Documented in lookup_tax_data

#' @title Convert one or more data sets to taxmap
#'
#' @description This function is a modification of metacoder's
#'   \code{lookup_tax_data}, which looks up taxonomic data from NCBI sequence
#'   IDs, taxon IDs, or taxon names that are present in a table, list, or
#'   vector. Also can incorporate additional associated datasets. This edit
#'   automatically resubmits the query to NCBI if the request times out.
#'
#' @param tax_data A table, list, or vector that contain sequence IDs, taxon
#'   IDs, or taxon names. * tables: The `column` option must be used to specify
#'   which column contains the sequence IDs, taxon IDs, or taxon names. * lists:
#'   There must be only one item per list entry unless the `column` option is
#'   used to specify what item to use in each list entry. * vectors: simply a
#'   vector of sequence IDs, taxon IDs, or taxon names.

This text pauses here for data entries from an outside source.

/-- **Claim 4.7** (HHRVW 2020), summed form. With `i` uniform below `M` where `|𝒳| < 2^M`, a lightness
threshold `T ≥ 1`, three-wise independent hashed prefixes and few collisions
(`8 · #{(x,x') : f x = f x'} · T ≤ |𝒳|²`), the accessible sets are smaller than the sibling sets by
`⌊log₂ T⌋ / 12` bits on average:
`Σ_{x,κ,i} log₂ |L(x,κ,i)| + |𝒳| |𝒦| ⌊log₂ T⌋ / 12 ≤ Σ_{x,κ,i} log₂ |S(x,κ,i)|`
(the paper: `E[log |L(Z)|] ≤ E[log |F⁻¹(F(Z))|] − Ω(c log n / n)` with `T = n^c`, `M = n`).
[cite: HaitnerEtAl2020, Claim 4.7 with Claim 4.8 and Eq. (4.13)–(4.15)] -/
theorem sum_logb_card_acc_add_le [Nonempty 𝒦] (h2 : PrefixPairwise f hp M) (h3 : PrefixThreewise f hp M)
    (hM : Fintype.card 𝒳 < 2 ^ M) {T : ℕ} (hT : 0 < T) (hCP : 8 * collPairs f * T ≤ Fintype.card 𝒳 ^ 2) :
    (∑ x, ∑ κ, ∑ i : Fin M, Real.logb 2 (acc f hp T x κ i).card) +
        Fintype.card 𝒳 * Fintype.card 𝒦 * Nat.log 2 T / 12 ≤
      ∑ x, ∑ κ, ∑ i : Fin M, Real.logb 2 (sib f hp x κ i).card := by
  classical
  -- empty domain: everything vanishes
  rcases isEmpty_or_nonempty 𝒳 with hE | hE
  · simp
  set X := Fintype.card 𝒳 with hXdef
  set K := Fintype.card 𝒦 with hKdef
  set lam := Nat.log 2 T with hlam
  have hX0 : (0 : ℝ) < X := by rw [hXdef]; exact_mod_cast Fintype.card_pos
  have hK0 : (0 : ℝ) < K := by rw [hKdef]; exact_mod_cast Fintype.card_pos
  -- the escape indicator
  set ind : 𝒳 → 𝒦 → ℕ → 𝒳 → ℝ := fun x κ i xs =>
    if hp κ i (f xs) = hp κ i (f x) ∧ (f xs ≠ f x ∧ ¬ IsLight f T i (f xs)) then 1 else 0 with hind
  have hind0 : ∀ x κ i xs, 0 ≤ ind x κ i xs := fun x κ i xs => by
    simp only [hind]; split_ifs <;> norm_num
  -- Steps 1–2 (Eq. (4.14)): pointwise `Σ_xs ind / |S| ≤ log₂|S| − log₂|L|`
  have hpt : ∀ (x : 𝒳) (κ : 𝒦) (i : ℕ), (∑ xs, ind x κ i xs) / ((sib f hp x κ i).card : ℝ) ≤
      Real.logb 2 (sib f hp x κ i).card - Real.logb 2 (acc f hp T x κ i).card := by
    intro x κ i
    have hsub : (∑ xs, ind x κ i xs) = (((sib f hp x κ i).card - (acc f hp T x κ i).card : ℕ) : ℝ) := by
      rw [card_sib_sub_card_acc T x κ i]
    rw [hsub, Nat.cast_sub (Finset.card_le_card (acc_subset_sib f hp T x κ i))]
    exact sub_div_le_logb_sub_logb (card_acc_pos f hp T x κ i)
      (Finset.card_le_card (acc_subset_sib f hp T x κ i))
  -- Step 3 (Eq. (4.15) with Claim 4.8): for a good pair `(x, x*)` the window contributes `⌊log₂ T⌋ · K/(3X)`
  have hinner : ∀ x xs : 𝒳, (f x ≠ f xs ∧ imgCard f (f x) ≤ imgCard f (f xs) ∧ imgCard f (f xs) * T ≤ 2 * X) →
      (lam : ℝ) * (K / (3 * X)) ≤ ∑ i : Fin M, ∑ κ, ind x κ i xs / ((sib f hp x κ i).card : ℝ) := by
    rintro x xs ⟨hne, hle, hNT⟩
    have hrange : ∑ i : Fin M, ∑ κ, ind x κ i xs / ((sib f hp x κ i).card : ℝ) =
        ∑ i ∈ Finset.range M, ∑ κ, ind x κ i xs / ((sib f hp x κ i).card : ℝ) :=
      Fin.sum_univ_eq_sum_range (fun i => ∑ κ, ind x κ i xs / ((sib f hp x κ i).card : ℝ)) M
    rw [hrange]
    set W := (Finset.range M).filter fun i => imgCard f (f xs) * 2 ^ i ≤ X ∧ X < imgCard f (f xs) * T * 2 ^ i
      with hW
    have hWcard : lam ≤ W.card := log_le_card_window (imgCard_pos f xs) hT hNT hM
    have hWsub : W ⊆ Finset.range M := Finset.filter_subset _ _
    have hnonneg : ∀ i ∈ Finset.range M, i ∉ W → 0 ≤ ∑ κ, ind x κ i xs / ((sib f hp x κ i).card : ℝ) :=
      fun i _ _ => Finset.sum_nonneg fun κ _ => div_nonneg (hind0 x κ i xs) (Nat.cast_nonneg _)
    refine le_trans ?_ (Finset.sum_le_sum_of_subset_of_nonneg hWsub hnonneg)
    have hterm : ∀ i ∈ W, (K : ℝ) / (3 * X) ≤ ∑ κ, ind x κ i xs / ((sib f hp x κ i).card : ℝ) := by
      intro i hi
      rw [hW, Finset.mem_filter, Finset.mem_range] at hi
      obtain ⟨hiM, hfit, hnl⟩ := hi
      have hesc : f xs ≠ f x ∧ ¬ IsLight f T i (f xs) := ⟨hne.symm, fun hl => absurd hl (not_le.2 hnl)⟩
      have hind' : ∀ κ, ind x κ i xs = if hp κ i (f xs) = hp κ i (f x) then 1 else 0 := by
        intro κ
        simp only [hind]
        by_cases hq : hp κ i (f xs) = hp κ i (f x)
        · rw [if_pos ⟨hq, hesc⟩, if_pos hq]
        · rw [if_neg (fun h => hq h.1), if_neg hq]
      simp_rw [hind']
      have h48 := card_le_sum_indicator_div_card_sib h2 h3 hiM hne hfit hle
      rw [div_le_iff₀ (by positivity)]
      linarith
    calc (lam : ℝ) * (K / (3 * X)) ≤ W.card * (K / (3 * X)) :=
          mul_le_mul_of_nonneg_right (by exact_mod_cast hWcard) (by positivity)
      _ = ∑ i ∈ W, (K : ℝ) / (3 * X) := by rw [Finset.sum_const, nsmul_eq_mul]
      _ ≤ ∑ i ∈ W, ∑ κ, ind x κ i xs / ((sib f hp x κ i).card : ℝ) := Finset.sum_le_sum hterm
  -- Step 4: at least `X²/4` good pairs
  set G : 𝒳 → 𝒳 → ℝ := fun x xs =>
    if f x ≠ f xs ∧ imgCard f (f x) ≤ imgCard f (f xs) ∧ ¬ (2 * X < imgCard f (f xs) * T) then 1 else 0 with hG
  have hA : (X : ℝ) ^ 2 ≤ 2 * ∑ x, ∑ xs, (if imgCard f (f x) ≤ imgCard f (f xs) then (1 : ℝ) else 0) := by
    have hsym : ∑ x, ∑ xs, (if imgCard f (f x) ≤ imgCard f (f xs) then (1 : ℝ) else 0) =
        ∑ x, ∑ xs, (if imgCard f (f xs) ≤ imgCard f (f x) then (1 : ℝ) else 0) := Finset.sum_comm
    have h1 : ∀ x xs : 𝒳, (1 : ℝ) ≤ (if imgCard f (f x) ≤ imgCard f (f xs) then (1 : ℝ) else 0) +
        (if imgCard f (f xs) ≤ imgCard f (f x) then (1 : ℝ) else 0) := by
      intro x xs
      rcases le_total (imgCard f (f x)) (imgCard f (f xs)) with h | h <;> simp only [h, if_true] <;>
        split_ifs <;> norm_num
    calc (X : ℝ) ^ 2 = ∑ x : 𝒳, ∑ xs : 𝒳, (1 : ℝ) := by
          rw [Finset.sum_const, Finset.card_univ, nsmul_eq_mul, Finset.sum_const, Finset.card_univ,
            nsmul_eq_mul, mul_one, ← hXdef, sq]
      _ ≤ ∑ x, ∑ xs, ((if imgCard f (f x) ≤ imgCard f (f xs) then (1 : ℝ) else 0) +
            (if imgCard f (f xs) ≤ imgCard f (f x) then (1 : ℝ) else 0)) :=
          Finset.sum_le_sum fun x _ => Finset.sum_le_sum fun xs _ => h1 x xs
      _ = 2 * ∑ x, ∑ xs, (if imgCard f (f x) ≤ imgCard f (f xs) then (1 : ℝ) else 0) := by
          simp only [Finset.sum_add_distrib]
          rw [← hsym]; ring
  have hB : (∑ x, ∑ xs, (if f x = f xs then (1 : ℝ) else 0)) = collPairs f := by
    rw [collPairs]; push_cast
    refine Finset.sum_congr rfl fun x _ => ?_
    rw [imgCard_apply, Finset.card_filter]; push_cast
    refine Finset.sum_congr rfl fun xs _ => ?_
    simp only [eq_comm]
  have hCPR : (8 : ℝ) * collPairs f * T ≤ (X : ℝ) ^ 2 := by
    rw [hXdef]; exact_mod_cast hCP
  have hT1 : (1 : ℝ) ≤ T := by exact_mod_cast hT
  have hB' : (collPairs f : ℝ) ≤ (X : ℝ) ^ 2 / 8 := by
    have : (collPairs f : ℝ) ≤ collPairs f * T := le_mul_of_one_le_right (Nat.cast_nonneg _) hT1
    linarith
  have hC : (∑ x : 𝒳, ∑ xs, (if 2 * X < imgCard f (f xs) * T then (1 : ℝ) else 0)) ≤ (X : ℝ) ^ 2 / 16 := by
    rw [Finset.sum_const, Finset.card_univ, nsmul_eq_mul, ← hXdef]
    have hHv : 2 * (X : ℝ) * (∑ xs, (if 2 * X < imgCard f (f xs) * T then (1 : ℝ) else 0)) ≤
        collPairs f * T := by
      rw [Finset.mul_sum, collPairs]; push_cast; rw [Finset.sum_mul]
      refine Finset.sum_le_sum fun xs _ => ?_
      split_ifs with h
      · rw [mul_one]; exact_mod_cast h.le
      · rw [mul_zero]; positivity
    linarith
  have hgoodpt : ∀ x xs : 𝒳, (if imgCard f (f x) ≤ imgCard f (f xs) then (1 : ℝ) else 0) -
      (if f x = f xs then (1 : ℝ) else 0) - (if 2 * X < imgCard f (f xs) * T then (1 : ℝ) else 0) ≤ G x xs := by
    intro x xs
    simp only [hG]
    by_cases ha : imgCard f (f x) ≤ imgCard f (f xs) <;> by_cases hb : f x = f xs <;>
      by_cases hc : 2 * X < imgCard f (f xs) * T <;> simp [ha, hb, hc]
  have hgoodcount : (X : ℝ) ^ 2 / 4 ≤ ∑ x, ∑ xs, G x xs := by
    have := Finset.sum_le_sum fun x (_ : x ∈ (univ : Finset 𝒳)) =>
      Finset.sum_le_sum fun xs (_ : xs ∈ (univ : Finset 𝒳)) => hgoodpt x xs
    simp only [Finset.sum_sub_distrib] at this
    linarith
  -- assemble
  have hreorder : ∑ x, ∑ xs, ∑ i : Fin M, ∑ κ, ind x κ i xs / ((sib f hp x κ i).card : ℝ) =
      ∑ x, ∑ κ, ∑ i : Fin M, ∑ xs, ind x κ i xs / ((sib f hp x κ i).card : ℝ) := by
    refine Finset.sum_congr rfl fun x _ => ?_
    trans ∑ xs, ∑ κ, ∑ i : Fin M, ind x κ i xs / ((sib f hp x κ i).card : ℝ)
    · exact Finset.sum_congr rfl fun xs _ => Finset.sum_comm
    rw [Finset.sum_comm]
    exact Finset.sum_congr rfl fun κ _ => Finset.sum_comm
  have hmain : (X : ℝ) * K * lam / 12 ≤
      ∑ x, ∑ κ, ∑ i : Fin M, (Real.logb 2 (sib f hp x κ i).card - Real.logb 2 (acc f hp T x κ i).card) := by
    calc (X : ℝ) * K * lam / 12 = ((X : ℝ) ^ 2 / 4) * (lam * (K / (3 * X))) := by
          field_simp; ring
      _ ≤ (∑ x, ∑ xs, G x xs) * (lam * (K / (3 * X))) :=
          mul_le_mul_of_nonneg_right hgoodcount (by positivity)
      _ = ∑ x, ∑ xs, G x xs * (lam * (K / (3 * X))) := by
          rw [Finset.sum_mul]
          exact Finset.sum_congr rfl fun x _ => Finset.sum_mul _ _ _
      _ ≤ ∑ x, ∑ xs, ∑ i : Fin M, ∑ κ, ind x κ i xs / ((sib f hp x κ i).card : ℝ) := by
          refine Finset.sum_le_sum fun x _ => Finset.sum_le_sum fun xs _ => ?_
          simp only [hG]
          split_ifs with hgood
          · rw [one_mul]; exact hinner x xs ⟨hgood.1, hgood.2.1, not_lt.1 hgood.2.2⟩
          · rw [zero_mul]
            exact Finset.sum_nonneg fun i _ => Finset.sum_nonneg fun κ _ =>
              div_nonneg (hind0 x κ i xs) (Nat.cast_nonneg _)
      _ = ∑ x, ∑ κ, ∑ i : Fin M, (∑ xs, ind x κ i xs) / ((sib f hp x κ i).card : ℝ) := by
          rw [hreorder]
          simp only [Finset.sum_div]
      _ ≤ _ := Finset.sum_le_sum fun x _ => Finset.sum_le_sum fun κ _ => Finset.sum_le_sum fun i _ =>
          hpt x κ i
  simp only [Finset.sum_sub_distrib] at hmain
  have hcast : (Fintype.card 𝒳 : ℝ) * (Fintype.card 𝒦) * (Nat.log 2 T) / 12 = (X : ℝ) * K * lam / 12 := by
    rw [hXdef, hKdef, hlam]
  linarith

end Claim47

/-! ### Claim 4.6: escaping the accessible set inverts `f` -/

section Claim46

variable [Fintype 𝒦] [DecidableEq P]
variable {f : 𝒳 → 𝒴} {hp : 𝒦 → ℕ → 𝒴 → P} {M : ℕ}

/-- The keys under which the challenge `y = f x₀` is an `i`-prefix sibling of `f x`:
`G_{y,x,i} = {κ : h_κ(y)_{1..i} = h_κ(f x)_{1..i}}`. [cite: HaitnerEtAl2020, proof of Claim 4.6 (the inverter `Inv`)] -/
def plantKeys (f : 𝒳 → 𝒴) (hp : 𝒦 → ℕ → 𝒴 → P) (x₀ x : 𝒳) (i : ℕ) : Finset 𝒦 :=
  univ.filter fun κ => hp κ i (f x₀) = hp κ i (f x)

#' @param type What type of information can be used to look up the
#'   classifications. Takes one of the following values: * `"seq_id"`: A
#'   database sequence ID with an associated classification (e.g. NCBI accession
#'   numbers). * `"taxon_id"`: A reference database taxon ID (e.g. a NCBI taxon
#'   ID) * `"taxon_name"`: A single taxon name (e.g. "Homo sapiens" or
#'   "Primates") * `"fuzzy_name"`: A single taxon name, but check for
#'   misspellings first. Only use if you think there are misspellings. Using
#'   `"taxon_name"` is faster.
#' @param column (`character` or `integer`) The name or index of the column that
#'   contains information used to lookup classifications. This only applies when
#'   a table or list is supplied to `tax_data`.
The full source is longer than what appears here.